Requirement: Show each line of the records in which the word "theorem" occurs.

Supplied data:
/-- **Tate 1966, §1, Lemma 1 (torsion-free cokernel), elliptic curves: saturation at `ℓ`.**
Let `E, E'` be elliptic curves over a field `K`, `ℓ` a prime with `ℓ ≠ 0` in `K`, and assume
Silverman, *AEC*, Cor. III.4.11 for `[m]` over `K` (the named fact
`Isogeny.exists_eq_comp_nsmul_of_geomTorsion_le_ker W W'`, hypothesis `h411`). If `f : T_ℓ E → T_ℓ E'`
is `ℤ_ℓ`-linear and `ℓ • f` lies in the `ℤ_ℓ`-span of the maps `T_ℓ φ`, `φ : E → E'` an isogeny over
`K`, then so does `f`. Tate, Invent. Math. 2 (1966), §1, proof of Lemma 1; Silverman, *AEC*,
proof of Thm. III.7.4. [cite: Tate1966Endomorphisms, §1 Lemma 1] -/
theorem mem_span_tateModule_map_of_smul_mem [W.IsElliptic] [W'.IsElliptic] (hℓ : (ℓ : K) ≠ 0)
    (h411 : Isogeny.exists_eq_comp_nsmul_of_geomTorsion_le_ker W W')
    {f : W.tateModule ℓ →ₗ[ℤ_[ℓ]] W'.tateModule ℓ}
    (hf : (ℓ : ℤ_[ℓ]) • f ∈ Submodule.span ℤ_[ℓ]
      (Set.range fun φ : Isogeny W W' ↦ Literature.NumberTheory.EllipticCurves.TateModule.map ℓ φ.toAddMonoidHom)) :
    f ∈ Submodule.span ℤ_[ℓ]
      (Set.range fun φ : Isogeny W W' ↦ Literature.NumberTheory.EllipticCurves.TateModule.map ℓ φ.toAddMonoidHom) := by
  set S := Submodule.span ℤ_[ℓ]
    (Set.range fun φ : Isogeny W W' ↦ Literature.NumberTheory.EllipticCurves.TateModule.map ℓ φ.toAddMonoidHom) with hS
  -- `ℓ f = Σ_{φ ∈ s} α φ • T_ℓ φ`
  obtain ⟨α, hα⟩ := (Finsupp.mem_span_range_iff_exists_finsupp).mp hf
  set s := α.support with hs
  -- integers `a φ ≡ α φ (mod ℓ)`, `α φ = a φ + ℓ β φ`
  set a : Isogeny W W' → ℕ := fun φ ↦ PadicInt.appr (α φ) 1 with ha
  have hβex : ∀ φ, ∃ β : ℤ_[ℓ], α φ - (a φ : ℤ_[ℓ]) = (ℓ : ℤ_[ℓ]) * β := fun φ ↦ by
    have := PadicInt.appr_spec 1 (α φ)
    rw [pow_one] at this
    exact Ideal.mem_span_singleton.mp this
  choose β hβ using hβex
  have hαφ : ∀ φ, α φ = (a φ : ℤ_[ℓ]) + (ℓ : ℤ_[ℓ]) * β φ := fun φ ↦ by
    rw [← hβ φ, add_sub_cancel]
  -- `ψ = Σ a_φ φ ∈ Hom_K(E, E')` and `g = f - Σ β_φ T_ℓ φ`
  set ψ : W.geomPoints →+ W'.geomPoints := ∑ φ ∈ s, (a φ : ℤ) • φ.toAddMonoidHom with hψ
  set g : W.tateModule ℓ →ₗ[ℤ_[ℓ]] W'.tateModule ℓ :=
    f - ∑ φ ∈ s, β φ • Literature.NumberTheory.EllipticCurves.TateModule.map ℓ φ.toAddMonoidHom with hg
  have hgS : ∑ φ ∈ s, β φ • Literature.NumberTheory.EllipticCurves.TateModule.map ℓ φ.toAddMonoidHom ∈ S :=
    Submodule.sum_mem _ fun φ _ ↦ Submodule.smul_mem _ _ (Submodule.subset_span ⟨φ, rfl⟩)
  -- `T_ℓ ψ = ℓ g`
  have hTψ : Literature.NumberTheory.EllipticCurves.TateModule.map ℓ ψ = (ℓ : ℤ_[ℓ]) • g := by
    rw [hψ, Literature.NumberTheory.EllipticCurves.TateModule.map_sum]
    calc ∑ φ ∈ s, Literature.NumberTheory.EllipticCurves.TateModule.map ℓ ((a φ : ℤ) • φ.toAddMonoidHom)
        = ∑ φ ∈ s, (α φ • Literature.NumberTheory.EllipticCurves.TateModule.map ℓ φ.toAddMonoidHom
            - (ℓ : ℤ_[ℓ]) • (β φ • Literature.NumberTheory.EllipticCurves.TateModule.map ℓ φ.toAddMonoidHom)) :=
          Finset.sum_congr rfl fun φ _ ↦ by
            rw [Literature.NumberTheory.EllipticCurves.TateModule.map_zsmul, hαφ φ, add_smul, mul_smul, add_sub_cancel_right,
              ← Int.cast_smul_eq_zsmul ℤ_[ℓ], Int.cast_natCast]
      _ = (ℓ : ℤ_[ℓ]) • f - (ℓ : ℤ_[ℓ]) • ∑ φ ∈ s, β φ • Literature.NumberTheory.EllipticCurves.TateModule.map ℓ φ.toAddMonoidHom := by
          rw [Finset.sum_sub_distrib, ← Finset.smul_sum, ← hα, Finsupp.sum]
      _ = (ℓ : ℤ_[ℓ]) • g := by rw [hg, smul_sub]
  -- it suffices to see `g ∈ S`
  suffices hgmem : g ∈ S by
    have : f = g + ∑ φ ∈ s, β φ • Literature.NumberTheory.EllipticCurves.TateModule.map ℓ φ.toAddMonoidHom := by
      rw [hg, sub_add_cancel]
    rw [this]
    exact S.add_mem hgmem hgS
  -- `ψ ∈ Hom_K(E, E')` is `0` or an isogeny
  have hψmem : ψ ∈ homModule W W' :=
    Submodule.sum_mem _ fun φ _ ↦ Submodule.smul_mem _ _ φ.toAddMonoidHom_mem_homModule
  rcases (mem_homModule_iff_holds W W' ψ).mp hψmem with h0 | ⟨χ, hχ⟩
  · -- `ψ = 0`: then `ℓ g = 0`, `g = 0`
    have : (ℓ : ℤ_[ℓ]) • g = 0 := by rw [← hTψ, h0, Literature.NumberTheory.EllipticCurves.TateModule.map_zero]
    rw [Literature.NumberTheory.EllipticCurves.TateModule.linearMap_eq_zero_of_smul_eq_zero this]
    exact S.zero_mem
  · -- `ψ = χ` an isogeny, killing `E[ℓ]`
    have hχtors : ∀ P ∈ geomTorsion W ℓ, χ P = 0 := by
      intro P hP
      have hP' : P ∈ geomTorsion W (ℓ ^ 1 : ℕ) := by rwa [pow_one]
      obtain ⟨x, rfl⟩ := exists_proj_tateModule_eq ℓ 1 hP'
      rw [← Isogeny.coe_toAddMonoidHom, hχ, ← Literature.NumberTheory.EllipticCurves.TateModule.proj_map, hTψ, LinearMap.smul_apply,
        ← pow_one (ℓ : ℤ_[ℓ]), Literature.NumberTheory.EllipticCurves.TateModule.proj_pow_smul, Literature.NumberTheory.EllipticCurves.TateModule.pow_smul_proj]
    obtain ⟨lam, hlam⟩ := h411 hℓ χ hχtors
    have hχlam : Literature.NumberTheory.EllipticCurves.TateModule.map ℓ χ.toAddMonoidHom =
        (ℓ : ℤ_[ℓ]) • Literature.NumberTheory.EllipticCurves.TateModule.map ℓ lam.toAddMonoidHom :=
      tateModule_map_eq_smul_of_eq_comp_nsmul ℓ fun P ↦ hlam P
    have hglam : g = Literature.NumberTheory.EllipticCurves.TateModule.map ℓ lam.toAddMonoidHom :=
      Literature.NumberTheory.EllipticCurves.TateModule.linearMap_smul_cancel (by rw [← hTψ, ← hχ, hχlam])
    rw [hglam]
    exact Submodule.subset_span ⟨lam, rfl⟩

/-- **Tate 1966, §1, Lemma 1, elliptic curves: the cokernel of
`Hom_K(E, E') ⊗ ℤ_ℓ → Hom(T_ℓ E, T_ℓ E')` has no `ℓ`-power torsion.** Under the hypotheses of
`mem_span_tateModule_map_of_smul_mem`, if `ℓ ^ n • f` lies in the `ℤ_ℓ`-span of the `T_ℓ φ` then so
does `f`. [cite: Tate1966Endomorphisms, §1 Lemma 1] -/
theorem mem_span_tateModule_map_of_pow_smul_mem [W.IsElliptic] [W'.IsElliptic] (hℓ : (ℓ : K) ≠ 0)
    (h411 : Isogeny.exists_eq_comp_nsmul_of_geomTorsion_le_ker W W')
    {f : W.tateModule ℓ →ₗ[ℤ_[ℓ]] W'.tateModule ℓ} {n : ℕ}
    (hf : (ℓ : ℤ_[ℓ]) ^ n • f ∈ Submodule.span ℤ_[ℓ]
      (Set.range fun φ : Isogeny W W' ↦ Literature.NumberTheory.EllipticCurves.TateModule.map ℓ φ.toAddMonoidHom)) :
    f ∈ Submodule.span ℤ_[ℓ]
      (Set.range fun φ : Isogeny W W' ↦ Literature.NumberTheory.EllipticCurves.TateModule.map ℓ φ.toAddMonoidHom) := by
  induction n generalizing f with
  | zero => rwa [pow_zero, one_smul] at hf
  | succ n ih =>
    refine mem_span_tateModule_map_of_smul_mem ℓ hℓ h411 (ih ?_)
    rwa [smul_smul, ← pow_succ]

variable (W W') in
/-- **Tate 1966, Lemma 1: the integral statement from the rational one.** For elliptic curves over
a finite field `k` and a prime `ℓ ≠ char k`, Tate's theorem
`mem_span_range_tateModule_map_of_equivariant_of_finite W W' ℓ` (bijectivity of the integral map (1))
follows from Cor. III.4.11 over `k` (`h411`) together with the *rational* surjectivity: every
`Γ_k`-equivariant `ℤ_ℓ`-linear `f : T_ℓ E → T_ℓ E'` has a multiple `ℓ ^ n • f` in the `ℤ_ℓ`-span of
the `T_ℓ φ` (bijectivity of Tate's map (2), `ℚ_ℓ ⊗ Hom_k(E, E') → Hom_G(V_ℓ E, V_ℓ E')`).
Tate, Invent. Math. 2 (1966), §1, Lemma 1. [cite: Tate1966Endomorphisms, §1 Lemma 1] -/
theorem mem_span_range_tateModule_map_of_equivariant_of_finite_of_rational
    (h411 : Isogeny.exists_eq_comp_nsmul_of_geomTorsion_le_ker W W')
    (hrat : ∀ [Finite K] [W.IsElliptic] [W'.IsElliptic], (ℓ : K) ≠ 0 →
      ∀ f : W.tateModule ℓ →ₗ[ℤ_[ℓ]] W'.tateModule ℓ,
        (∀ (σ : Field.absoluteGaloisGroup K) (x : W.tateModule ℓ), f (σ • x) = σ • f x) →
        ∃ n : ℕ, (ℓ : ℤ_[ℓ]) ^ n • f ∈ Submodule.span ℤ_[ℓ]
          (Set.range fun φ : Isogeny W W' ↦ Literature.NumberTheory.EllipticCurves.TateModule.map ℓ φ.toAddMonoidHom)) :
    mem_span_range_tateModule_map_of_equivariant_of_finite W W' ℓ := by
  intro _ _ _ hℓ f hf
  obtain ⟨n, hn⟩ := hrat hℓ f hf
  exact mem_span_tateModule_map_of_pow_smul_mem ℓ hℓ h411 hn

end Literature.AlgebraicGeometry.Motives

Exercise output:
theorem mem_span_tateModule_map_of_smul_mem [W.IsElliptic] [W'.IsElliptic] (hℓ : (ℓ : K) ≠ 0)
theorem mem_span_tateModule_map_of_pow_smul_mem [W.IsElliptic] [W'.IsElliptic] (hℓ : (ℓ : K) ≠ 0)
a finite field `k` and a prime `ℓ ≠ char k`, Tate's theorem
theorem mem_span_range_tateModule_map_of_equivariant_of_finite_of_rational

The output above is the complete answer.